During construction, the county had to far out parts of the construction. That ran up the costs. The county issued more high-interest bonds, and THAT ran up the costs. The building was completed in 1872, but by then it cost more than seventy-five thousand dollars — nearly three times the original cost.

That was bad enough, but it got worse. Mining around Pioche declined. The county couldn’t keep up the payments on the principal and could barely do anything about the interest. By the mid-1880s, the county owed close to two hundred thousand dollars. It tried to repudiate the debt and failed.

The debt kept growing as Nevada went through a twenty-year depression to close out the nineteenth century. By 1909, it was well over six hundred thousand dollars. Lincoln County’s population had grown, and it included a couple of mining towns Goodsprings and Searchlight, and a railroad town… Las Vegas. Its residents were particularly unhappy about being part of Lincoln County. They couldn’t get to the county seat directly by train. And that county seat, Pioche, was more than one-hundred-and-fifty miles away. Nor were Las Vegans thrilled with the debt from the courthouse. The 1909 legislature agreed to divide Lincoln County. In return, the newly created Clark County would accept part of the debt, based on property valuation. That came out to maybe two-thirds of it at the time.

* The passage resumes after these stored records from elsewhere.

end Contours

/-! ### Rays: last and first points of a contour along a coordinate half-line -/

section Rays

/-- A chain along a coordinate ray (in either direction) inside a set. [folklore] -/
theorem reflTransGen_update_ray {T : Set (Site d)} (x : Site d) (k : Fin d) {ε : ℤ} (hε : ε = 1 ∨ ε = -1)
    (n : ℕ) (h : ∀ m : ℕ, m ≤ n → Function.update x k (x k + m * ε) ∈ T) :
    ReflTransGen (starRel T) x (Function.update x k (x k + n * ε)) := by
  rcases hε with rfl | rfl
  · simp only [mul_one] at h ⊢
    exact reflTransGen_update_add x k n h
  · simp only [mul_neg, mul_one, ← sub_eq_add_neg] at h ⊢
    exact reflTransGen_update_sub x k n h

/-- The point `t` steps along the ray from the point `s` steps along the ray. [folklore] -/
theorem update_ray_add (x : Site d) (k : Fin d) (ε : ℤ) (s t : ℕ) :
    Function.update (Function.update x k (x k + s * ε)) k
        ((Function.update x k (x k + s * ε)) k + t * ε) =
      Function.update x k (x k + (s + t : ℕ) * ε) := by
  rw [Function.update_idem, Function.update_self]
  congr 1
  push_cast
  ring

/-- Far along a coordinate ray every point is exterior to a finite set. [folklore] -/
theorem exists_ray_mem_starExt (hd : 2 ≤ d) (γ : Finset (Site d)) (y : Site d) (i : Fin d) {ε : ℤ}
    (hε : ε = 1 ∨ ε = -1) : ∃ T : ℕ, Function.update y i (y i + T * ε) ∈ starExt γ := by
  set L := boxRadius γ
  have hγ : γ ⊆ box d L := subset_box_boxRadius γ
  refine ⟨L + (y i).natAbs + 1, ?_⟩
  rcases hε with rfl | rfl
  · refine mem_starExt_of_forall_lt hd i fun x hx => ?_
    have := (mem_box.1 (hγ hx)) i
    rw [Function.update_self, mul_one]
    omega
  · refine mem_starExt_of_forall_gt hd i fun x hx => ?_
    have := (mem_box.1 (hγ hx)) i
    rw [Function.update_self, mul_neg_one]
    omega

/-- **Last contour point on a ray**: from a point of the hull of `γ`, along any coordinate ray there
is a point of `γ` whose successor on the ray lies in the exterior collar `∂^ex(hull γ)`.
[cite: FriedliVelenik2017, §7.2.6] -/
theorem exists_last_on_ray (hd : 2 ≤ d) {γ : Finset (Site d)} {y : Site d} (hy : y ∉ starExt γ) (i : Fin d)
    {ε : ℤ} (hε : ε = 1 ∨ ε = -1) :
    ∃ t : ℕ, Function.update y i (y i + t * ε) ∈ γ ∧
      Function.update y i (y i + (t + 1 : ℕ) * ε) ∈ exBoundary (starHullFinset γ) := by
  classical
  obtain ⟨T, hT⟩ := exists_ray_mem_starExt hd γ y i hε
  set pt : ℕ → Site d := fun t => Function.update y i (y i + t * ε) with hpt
  set H : Finset ℕ := (Finset.range (T + 1)).filter fun t => pt t ∈ γ with hH
  -- the ray meets `γ` before `T`
  have hHne : H.Nonempty := by
    by_contra hcon
    rw [not_nonempty_iff_eq_empty] at hcon
    have hall : ∀ m : ℕ, m ≤ T → pt m ∈ (γ : Set (Site d))ᶜ := by
      intro m hm hm'
      have : m ∈ H := mem_filter.2 ⟨mem_range.2 (by omega), hm'⟩
      rw [hcon] at this
      exact notMem_empty m this
    have hchain := reflTransGen_update_ray (T := (γ : Set (Site d))ᶜ) y i hε T hall
    exact hy (mem_starExt_of_reflTransGen hT (reflTransGen_starRel_symm hchain))
  obtain ⟨t₀, ht₀, hmax⟩ := H.exists_max_image id hHne
  obtain ⟨ht₀T, ht₀γ⟩ := mem_filter.1 ht₀
  rw [mem_range] at ht₀T
  refine ⟨t₀, ht₀γ, ?_⟩
  -- beyond `t₀` the ray avoids `γ`, so `pt (t₀ + 1)` is chained to the exterior point `pt T`
  have hbeyond : ∀ m : ℕ, t₀ < m → m ≤ T → pt m ∉ γ := by
    intro m hm hmT hmγ
    have : m ≤ t₀ := hmax m (mem_filter.2 ⟨mem_range.2 (by omega), hmγ⟩)
    omega
  by_cases ht₀T' : t₀ + 1 ≤ T
  · have hchain : ReflTransGen (starRel (γ : Set (Site d))ᶜ) (pt (t₀ + 1)) (pt T) := by
      have h := reflTransGen_update_ray (T := (γ : Set (Site d))ᶜ) (pt (t₀ + 1)) i hε (T - (t₀ + 1))
        fun m hm => by
          rw [hpt, update_ray_add]
          exact fun h' => hbeyond _ (by omega) (by omega) h'
      rwa [hpt, update_ray_add, show t₀ + 1 + (T - (t₀ + 1)) = T by omega] at h
    have hext : pt (t₀ + 1) ∈ starExt γ := mem_starExt_of_reflTransGen hT (reflTransGen_starRel_symm hchain)
    refine mem_exBoundary.2 ⟨fun h => ((mem_starHullFinset hd).1 h) hext, pt t₀,
      (mem_starHullFinset hd).2 (subset_starHull γ (mem_coe.2 ht₀γ)), ?_⟩
    have : pt (t₀ + 1) = Function.update (pt t₀) i ((pt t₀) i + ε) := by
      rw [hpt]; simp only
      rw [Function.update_idem, Function.update_self]; congr 1; push_cast; ring
    change (zdStar d).Adj (pt t₀) (pt (t₀ + 1))
    rw [this]
    exact zdGraph_le_zdStar (adj_update_add _ i hε)
  · -- `t₀ = T`: impossible, `pt T` is exterior
    exfalso
    have : t₀ = T := by omega
    subst this
    exact (not_mem_of_mem_starExt hT) ht₀γ

/-- **First contour point on a ray**: from an interior point of `γ`, along any coordinate ray there is
a first point of `γ`, at a step `t ≥ 1`; all earlier points lie in the interior component of the
starting point. [cite: FriedliVelenik2017, §7.2.6] -/
theorem exists_first_on_ray (hd : 2 ≤ d) {γ : Finset (Site d)} {y : Site d} (hy : y ∈ starInt γ) (i : Fin d)
    {ε : ℤ} (hε : ε = 1 ∨ ε = -1) :
    ∃ t : ℕ, 1 ≤ t ∧ Function.update y i (y i + t * ε) ∈ γ ∧
      ∀ m : ℕ, m < t → Function.update y i (y i + m * ε) ∈ starIntComp γ y := by
  classical
  obtain ⟨hyγ, hye⟩ := (mem_starInt hd).1 hy
  obtain ⟨T, hT⟩ := exists_ray_mem_starExt hd γ y i hε
  set pt : ℕ → Site d := fun t => Function.update y i (y i + t * ε) with hpt
  set H : Finset ℕ := (Finset.range (T + 1)).filter fun t => pt t ∈ γ with hH
  have hHne : H.Nonempty := by
    by_contra hcon
    rw [not_nonempty_iff_eq_empty] at hcon
    have hall : ∀ m : ℕ, m ≤ T → pt m ∈ (γ : Set (Site d))ᶜ := by
      intro m hm hm'
      have : m ∈ H := mem_filter.2 ⟨mem_range.2 (by omega), hm'⟩
      rw [hcon] at this
      exact notMem_empty m this
    have hchain := reflTransGen_update_ray (T := (γ : Set (Site d))ᶜ) y i hε T hall
    exact hye (mem_starExt_of_reflTransGen hT (reflTransGen_starRel_symm hchain))
  obtain ⟨t₁, ht₁, hmin⟩ := H.exists_min_image id hHne
  obtain ⟨-, ht₁γ⟩ := mem_filter.1 ht₁
  have ht₁T : t₁ < T + 1 := mem_range.1 (mem_filter.1 ht₁).1
  have hbefore : ∀ m : ℕ, m < t₁ → pt m ∉ γ := by
    intro m hm hmγ
    have : t₁ ≤ m := hmin m (mem_filter.2 ⟨mem_range.2 (by omega), hmγ⟩)
    omega
  have ht₁pos : 1 ≤ t₁ := by
    by_contra h
    have : t₁ = 0 := by omega
    subst this
    refine hyγ ?_
    have : pt 0 = y := by rw [hpt]; simp
    rwa [this] at ht₁γ
  refine ⟨t₁, ht₁pos, ht₁γ, fun m hm => ?_⟩
  have hchain : ReflTransGen (starRel (γ : Set (Site d))ᶜ) y (pt m) :=
    reflTransGen_update_ray (T := (γ : Set (Site d))ᶜ) y i hε m fun m' hm' h' => hbefore m' (by omega) h'
  exact (mem_starIntComp hd hy).2 hchain
import Literature.AnabelianGeometry.SemiGraphs.ArithLevelData
import Literature.AnabelianGeometry.SemiGraphs.SubdivisionLemmas
import Mathlib.CategoryTheory.Endomorphism
import Mathlib.GroupTheory.QuotientGroup.Basic
import HarnessLib

/-!
# Unique lifting along immersions of semi-graphs; rigidity of deck transformations; finiteness of
# the vertex stabilisers of `Gal(𝒢_{∞,j}/𝒢)` acting on the tree `𝒢_{∞,j}` ([SemiAnbd] §1 p. 14, §3 p. 41)

Mochizuki, *Semi-graphs of anabelioids*, Publ. RIMS **42** (2006), §1 pp. 13–14 (immersions,
graph-coverings; Prop 1.1's local-injectivity argument on the associated topological space), §3
Thm 3.7 (iii) proof p. 41 (the action of `π₁^temp(𝒢)` on the universal graph-coverings `𝒢_{∞,i}` of
the finite étale Galois coverings `𝒢_i` "factors through a finite quotient"), §5 p. 65 / Rmk 5.3.1
(compactness of the decomposition groups), kurims `paper:url-f33ace170ff4`.
[cite: MochizukiSemiAnbd2006, Thm 3.7 (iii), p. 41]

PROOF-ONLY file (abc-iut-w4-d053 gen 2; sub-DAG `plan/L3/SUBDAG-SemiAnbd-Thm54.md`, producer row
T54-B, GAP-LEDGER G-w4d053-1).  It supplies, GENERICALLY and in the currency of
`ArithLevelData` (ArithLevelData.lean), the one tower input `hfin` of
`ProfiniteSemiGraph.isCompact_arithVertGp_of_forall_fixes` (TemperedClosedSubgroupCompact.lean, the
LEVEL-B binder `hVc` of [SemiAnbd] Thm 5.4 (i)∧(ii)): the image of a pro-vertex stabiliser in
`Π^temp_𝔊 / ker(actⱼ)` is finite at every level `j`.

* `SemiGraph.hom_ext_of_comp_immersion` — UNIQUE LIFTING: two morphisms `φ ψ : A ⟶ T` from a
  CONNECTED semi-graph with `φ ≫ q = ψ ≫ q` for an IMMERSION `q : T ⟶ B`, agreeing at one vertex,
  are equal (the node maps on barycentric subdivisions agree on a set containing a vertex-point and
  closed under adjacency, by local injectivity of the node map of `q` — the argument of Prop 1.1).
* `SemiGraph.eq_id_of_comp_eq_of_vertexMap_eq` / `SemiGraph.aut_eq_one_of_comp_eq_of_vertexMap_eq` —
  RIGIDITY OF DECK TRANSFORMATIONS: an endomorphism / automorphism of a connected `T` over an
  immersion `T ⟶ B` fixing a vertex is the identity.
* `SemiGraph.finite_edge_of_finite_branch`, `SemiGraph.finite_aut` — a semi-graph with finitely many
  vertices and branches has finitely many edges (every edge has two branches) and automorphisms.
* `SemiGraph.finite_image_stabilizer_quotient_ker` — for actions `act : G →* Aut T`,
  `levelAct : G →* Aut 𝔾ⱼ` intertwined by an immersion `quot : T ⟶ 𝔾ⱼ` (`T` connected, `𝔾ⱼ` finite):
  the image of the stabiliser `{g | act g · x = x}` in `G / ker act` is finite (it injects into the
  image of `levelAct`, since `act g` is pinned by `levelAct g` and `act g · x = x`, unique lifting).
* `ArithLevelData.finite_image_fixes_quotient_ker` — the same for the system stabiliser
  `{g | ∀ i, actᵢ g · xᵢ = xᵢ}` of an `ArithLevelData` (trees `T_j`, immersions `quot j` onto the
  finite levels, `act_quot`), at every level `j`: THE TOWER INPUT `hfin` of `hVc` modulo the passage
  from `ker(act j)` to a basic open subgroup (`finite_image_quotient_inf` / `_comap`,
  TemperedClosedSubgroupCompact.lean).

Nothing here asserts a statement of [SemiAnbd] beyond what is proved; typed ≠ proved; no side taken
on [IUTchIII] Cor 3.12.
-/

namespace Literature.AnabelianGeometry.SemiGraphs

open CategoryTheory

universe u

namespace SemiGraph

variable {A T B : SemiGraph.{u}}

/-- The node map `Sum.map φ.vertexMap (Sum.map φ.edgeMap φ.branchMap)` on barycentric subdivisions
is functorial. [cite: MochizukiSemiAnbd2006, §1 p.11] -/
private theorem nodeMap_hom_comp (φ : A ⟶ T) (q : T ⟶ B) (n : A.Node) :
    Sum.map (φ ≫ q).vertexMap (Sum.map (φ ≫ q).edgeMap (φ ≫ q).branchMap) n =
      Sum.map q.vertexMap (Sum.map q.edgeMap q.branchMap)
        (Sum.map φ.vertexMap (Sum.map φ.edgeMap φ.branchMap) n) := by
  rcases n with v | e | b <;> rfl

/-- The node map of an IMMERSION is locally injective: two neighbours of one node with the same
image coincide (at a vertex-point: the immersion condition; at an edge-point: injectivity on the two
branches of an edge; at a branch-point: its neighbours have distinct types or coincide).
[cite: MochizukiSemiAnbd2006, Prop. 1.1 p.14] -/
private theorem nodeMap_locallyInjective_of_isImmersion (q : T ⟶ B) (hq : IsImmersion q)
    ⦃x y z : T.Node⦄ (hy : T.subdivision.Adj x y) (hz : T.subdivision.Adj x z)
    (hyz : Sum.map q.vertexMap (Sum.map q.edgeMap q.branchMap) y =
      Sum.map q.vertexMap (Sum.map q.edgeMap q.branchMap) z) : y = z := by
  rcases x with v | e | b
  · obtain ⟨b₁, hb₁, rfl⟩ := (T.subdivision_adj_inl_iff v y).1 hy
    obtain ⟨b₂, hb₂, rfl⟩ := (T.subdivision_adj_inl_iff v z).1 hz
    have h : q.branchMap b₁ = q.branchMap b₂ := by simpa using hyz
    have := hq v (a₁ := ⟨b₁, hb₁⟩) (a₂ := ⟨b₂, hb₂⟩) (Subtype.ext h)
    rw [Subtype.mk.injEq] at this
    rw [this]
  · obtain ⟨b₁, hb₁, rfl⟩ := (T.subdivision_adj_edge_iff e y).1 hy
    obtain ⟨b₂, hb₂, rfl⟩ := (T.subdivision_adj_edge_iff e z).1 hz
    have h : q.branchMap b₁ = q.branchMap b₂ := by simpa using hyz
    rw [q.branchMap_injOn b₁ b₂ (hb₁.trans hb₂.symm) h]
  · rcases (T.subdivision_adj_branch_iff b y).1 hy with rfl | ⟨v₁, hv₁, rfl⟩ <;>
      rcases (T.subdivision_adj_branch_iff b z).1 hz with rfl | ⟨v₂, hv₂, rfl⟩
    · rfl
    · simp at hyz
    · simp at hyz
    · rw [hv₁] at hv₂
      cases hv₂
      rfl

/-- **Unique lifting along an immersion** ([SemiAnbd] §1 p. 14, the local-injectivity argument of
Prop 1.1): two morphisms `φ ψ : A ⟶ T` from a CONNECTED semi-graph `A`, lying over the same morphism
to `B` through an IMMERSION `q : T ⟶ B` (`φ ≫ q = ψ ≫ q`) and agreeing at one vertex, are equal.
[cite: MochizukiSemiAnbd2006, Prop. 1.1 p.14] -/
theorem hom_ext_of_comp_immersion (q : T ⟶ B) (hq : IsImmersion q) (hA : A.IsConnected)
    (φ ψ : A ⟶ T) (h : φ ≫ q = ψ ≫ q) (v : A.Vertex) (hv : φ.vertexMap v = ψ.vertexMap v) :
    φ = ψ := by
  -- node maps
  let F : (A ⟶ T) → A.Node → T.Node := fun χ => Sum.map χ.vertexMap (Sum.map χ.edgeMap χ.branchMap)
  -- the set of nodes where the node maps agree is closed under adjacency
  have hstep : ∀ ⦃n m : A.Node⦄, A.subdivision.Adj n m → F φ n = F ψ n → F φ m = F ψ m := by
    intro n m hnm hn
    have h1 : T.subdivision.Adj (F ψ n) (F φ m) := by
      rw [← hn]
      exact subdivision_adj_map φ hnm
    have h2 : T.subdivision.Adj (F ψ n) (F ψ m) := subdivision_adj_map ψ hnm
    refine nodeMap_locallyInjective_of_isImmersion q hq h1 h2 ?_
    change Sum.map q.vertexMap (Sum.map q.edgeMap q.branchMap)
        (Sum.map φ.vertexMap (Sum.map φ.edgeMap φ.branchMap) m) =
      Sum.map q.vertexMap (Sum.map q.edgeMap q.branchMap)
        (Sum.map ψ.vertexMap (Sum.map ψ.edgeMap ψ.branchMap) m)
    rw [← nodeMap_hom_comp, ← nodeMap_hom_comp, h]
  -- … and contains the vertex-point of `v`, hence is everything (`A` connected)
  have key : ∀ n : A.Node, F φ n = F ψ n := by
    have hv' : F φ (Sum.inl v) = F ψ (Sum.inl v) := by
      simp [F, hv]
    have hwalk : ∀ {n m : A.Node} (p : A.subdivision.Walk n m), F φ n = F ψ n → F φ m = F ψ m := by
      intro n m p
      induction p with
      | nil => exact id
      | cons hadj p ih => exact fun hn => ih (hstep hadj hn)
    intro n
    obtain ⟨p⟩ := hA.connected.preconnected (Sum.inl v) n
    exact hwalk p hv'
  refine hom_ext φ ψ (funext fun w => ?_) (funext fun e => ?_) (funext fun b => ?_)
  · simpa [F] using key (Sum.inl w)
  · simpa [F] using key (Sum.inr (Sum.inl e))
  · simpa [F] using key (Sum.inr (Sum.inr b))

/-- **Rigidity of deck transformations**: an endomorphism of a connected semi-graph `T` over an
immersion `q : T ⟶ B` (`φ ≫ q = q`) that fixes one vertex is the identity.
[cite: MochizukiSemiAnbd2006, Prop. 1.1 p.14] -/
theorem eq_id_of_comp_eq_of_vertexMap_eq (q : T ⟶ B) (hq : IsImmersion q) (hT : T.IsConnected)
    (φ : T ⟶ T) (h : φ ≫ q = q) (x : T.Vertex) (hx : φ.vertexMap x = x) : φ = 𝟙 T :=
  hom_ext_of_comp_immersion q hq hT φ (𝟙 T) (by simpa using h) x (by simpa using hx)

/-- Rigidity of deck transformations, `Aut` form: an automorphism of a connected `T` over an
immersion `T ⟶ B` fixing a vertex is `1`. [cite: MochizukiSemiAnbd2006, Prop. 1.1 p.14] -/
theorem aut_eq_one_of_comp_eq_of_vertexMap_eq (q : T ⟶ B) (hq : IsImmersion q) (hT : T.IsConnected)
    (σ : Aut T) (h : σ.hom ≫ q = q) (x : T.Vertex) (hx : σ.hom.vertexMap x = x) : σ = 1 :=
  Iso.ext (eq_id_of_comp_eq_of_vertexMap_eq q hq hT σ.hom h x hx)

/-! ### Finiteness of `Aut` of a finite semi-graph -/

/-- A semi-graph with finitely many branches has finitely many edges (every edge is a set of two
branches). [cite: MochizukiSemiAnbd2006, §1 p.11] -/
theorem finite_edge_of_finite_branch (L : SemiGraph.{u}) [Finite L.Branch] : Finite L.Edge :=
  Finite.of_surjective L.edgeOf fun e => by
    obtain ⟨b₁, -, -, h₁, -⟩ := L.two_branches e
    exact ⟨b₁, h₁⟩

/-- A semi-graph with finitely many vertices and branches has finitely many automorphisms (a
morphism is determined by its three maps). [cite: MochizukiSemiAnbd2006, §1 p.11] -/
theorem finite_aut (L : SemiGraph.{u}) [Finite L.Vertex] [Finite L.Branch] : Finite (Aut L) := by
  haveI := finite_edge_of_finite_branch L
  refine Finite.of_injective
    (fun σ : Aut L => (σ.hom.vertexMap, σ.hom.edgeMap, σ.hom.branchMap)) ?_
  intro σ τ hστ
  simp only [Prod.mk.injEq] at hστ
  exact Iso.ext (hom_ext _ _ hστ.1 hστ.2.1 hστ.2.2)

/-! ### Finite vertex stabilisers modulo the kernel -/

/-- **Finite vertex stabilisers of `Gal(𝒢_{∞,j}/𝒢)` on the tree** ([SemiAnbd] p. 41: the action on
`𝒢_{∞,j}` covers the action on the FINITE level `𝔾_j` through a finite quotient): for actions
`act : G →* Aut T` and `levelAct : G →* Aut L` intertwined by an IMMERSION `quot : T ⟶ L`
(`(act g) ≫ quot = quot ≫ (levelAct g)`), `T` connected and `L` finite, the image in `G / ker act`
of the stabiliser of a vertex `x` of `T` is finite — indeed `act g` is determined by `levelAct g`
once `act g` fixes `x` (unique lifting), and `Aut L` is finite.
[cite: MochizukiSemiAnbd2006, Thm 3.7 (iii), p. 41] -/
theorem finite_image_stabilizer_quotient_ker {G : Type*} [Group G] {T L : SemiGraph.{u}}
    (act : G →* Aut T) (levelAct : G →* Aut L) (quot : T ⟶ L) (hq : IsImmersion quot)
    (hT : T.IsConnected) (hquot : ∀ g : G, (act g).hom ≫ quot = quot ≫ (levelAct g).hom)
    [Finite L.Vertex] [Finite L.Branch] (x : T.Vertex) :
    ((QuotientGroup.mk : G → G ⧸ act.ker) '' {g : G | (act g).hom.vertexMap x = x}).Finite := by
  classical
  haveI := finite_aut L
  -- inside the stabiliser, `act g` is determined by `levelAct g`
  have hconst : ∀ g₁ g₂ : G, (act g₁).hom.vertexMap x = x → (act g₂).hom.vertexMap x = x →
      levelAct g₁ = levelAct g₂ → act g₁ = act g₂ := by
    intro g₁ g₂ h₁ h₂ hl
    apply Iso.ext
    exact hom_ext_of_comp_immersion quot hq hT _ _ (by rw [hquot, hquot, hl]) x (h₁.trans h₂.symm)
  -- a function `Aut L → G / ker act` whose range contains the image of the stabiliser
  let F : Aut L → G ⧸ act.ker := fun ψ =>
    if hψ : ∃ g : G, (act g).hom.vertexMap x = x ∧ levelAct g = ψ then
      (QuotientGroup.mk hψ.choose : G ⧸ act.ker) else 1
  refine (Set.finite_range F).subset ?_
  rintro _ ⟨g, hg, rfl⟩
  refine ⟨levelAct g, ?_⟩
  have hex : ∃ g' : G, (act g').hom.vertexMap x = x ∧ levelAct g' = levelAct g := ⟨g, hg, rfl⟩
  simp only [F, dif_pos hex]
  rw [QuotientGroup.eq, MonoidHom.mem_ker, map_mul, map_inv,
    hconst _ g hex.choose_spec.1 hg hex.choose_spec.2, inv_mul_cancel]

/-- The same for the stabiliser of a SYSTEM of vertices under a family of actions: at each level
`j`, the image in `G / ker (act j)` of `{g | ∀ i, (act i g) · x_i = x_i}` is finite.
[cite: MochizukiSemiAnbd2006, Thm 3.7 (iii), p. 41] -/
theorem finite_image_systemStabilizer_quotient_ker {G : Type*} [Group G] {J : Type*}
    {T L : J → SemiGraph.{u}} (act : ∀ j, G →* Aut (T j)) (levelAct : ∀ j, G →* Aut (L j))
    (quot : ∀ j, T j ⟶ L j) (hq : ∀ j, IsImmersion (quot j)) (hT : ∀ j, (T j).IsConnected)
    (hquot : ∀ (j : J) (g : G), (act j g).hom ≫ quot j = quot j ≫ (levelAct j g).hom)
    [∀ j, Finite (L j).Vertex] [∀ j, Finite (L j).Branch] (x : ∀ j, (T j).Vertex) (j : J) :
    ((QuotientGroup.mk : G → G ⧸ (act j).ker) ''
      {g : G | ∀ i, (act i g).hom.vertexMap (x i) = x i}).Finite :=
  (finite_image_stabilizer_quotient_ker (act j) (levelAct j) (quot j) (hq j) (hT j) (hquot j)
    (x j)).subset (Set.image_mono fun _ hg => hg j)

end SemiGraph

/-! ### In `ArithLevelData` currency: the tower input `hfin` of `hVc` -/

namespace ArithLevelData

variable {Gtp : Type*} [Group Gtp] [TopologicalSpace Gtp] {PA : Type*} [Group PA]
  {𝔾 : SemiGraph.{u}} {D : DecompositionData Gtp 𝔾.Vertex 𝔾.Branch} {aug : Gtp →* PA}
  {baseAct : PA →* Aut 𝔾}

/-- **The tower input of `hVc`** ([SemiAnbd] p. 41 / p. 65): for arithmetic level data `L` (trees
`T_j` with `Π^temp_𝔊`-actions covering the actions on the FINITE levels `𝔾_j` through the
graph-coverings `quot j`, which are immersions), the stabiliser of any system of tree vertices has
finite image in `Π^temp_𝔊 / ker(act j)` at every level `j`.  Feeds
`ProfiniteSemiGraph.isCompact_arithVertGp_of_forall_fixes` (TemperedClosedSubgroupCompact.lean) once
the basic open subgroups of `Π^temp_𝔊` are compared with the `ker(act j)`
(`finite_image_quotient_inf` / `finite_image_quotient_comap`).
[cite: MochizukiSemiAnbd2006, Rmk 5.3.1, p. 65] -/
theorem finite_image_fixes_quotient_ker (L : ArithLevelData 𝔾 D aug baseAct)
    (x : ∀ j, (L.tree j).Vertex) (j : L.J) :
    ((QuotientGroup.mk : Gtp → Gtp ⧸ (L.act j).ker) ''
      {g : Gtp | ∀ i, (L.act i g).hom.vertexMap (x i) = x i}).Finite :=
  haveI := L.finiteVertex
  haveI := L.finiteBranch
  SemiGraph.finite_image_systemStabilizer_quotient_ker L.act L.levelAct L.quot L.quot_isImmersion
    (fun i => ⟨(L.isTree i).isTree.connected⟩) L.act_quot x j

end ArithLevelData

end Literature.AnabelianGeometry.SemiGraphs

Finally, Lincoln County paid off the courthouse in 1938. By then, mining had made enough of a comeback for the county to build a new courthouse in the modern Art Deco style. County officials watched their pennies, kept the cost below fifty thousand dollars, and paid off the debt in twenty years. Meanwhile, the old courthouse was in terrible shape. But the county restored, and it still stands as a museum, as a monument to incompetence and corruption, but, more importantly, as a key part of the area’s history. It cost so much that it became known as the Million Dollar Courthouse. Today, it looks like… a million dollars.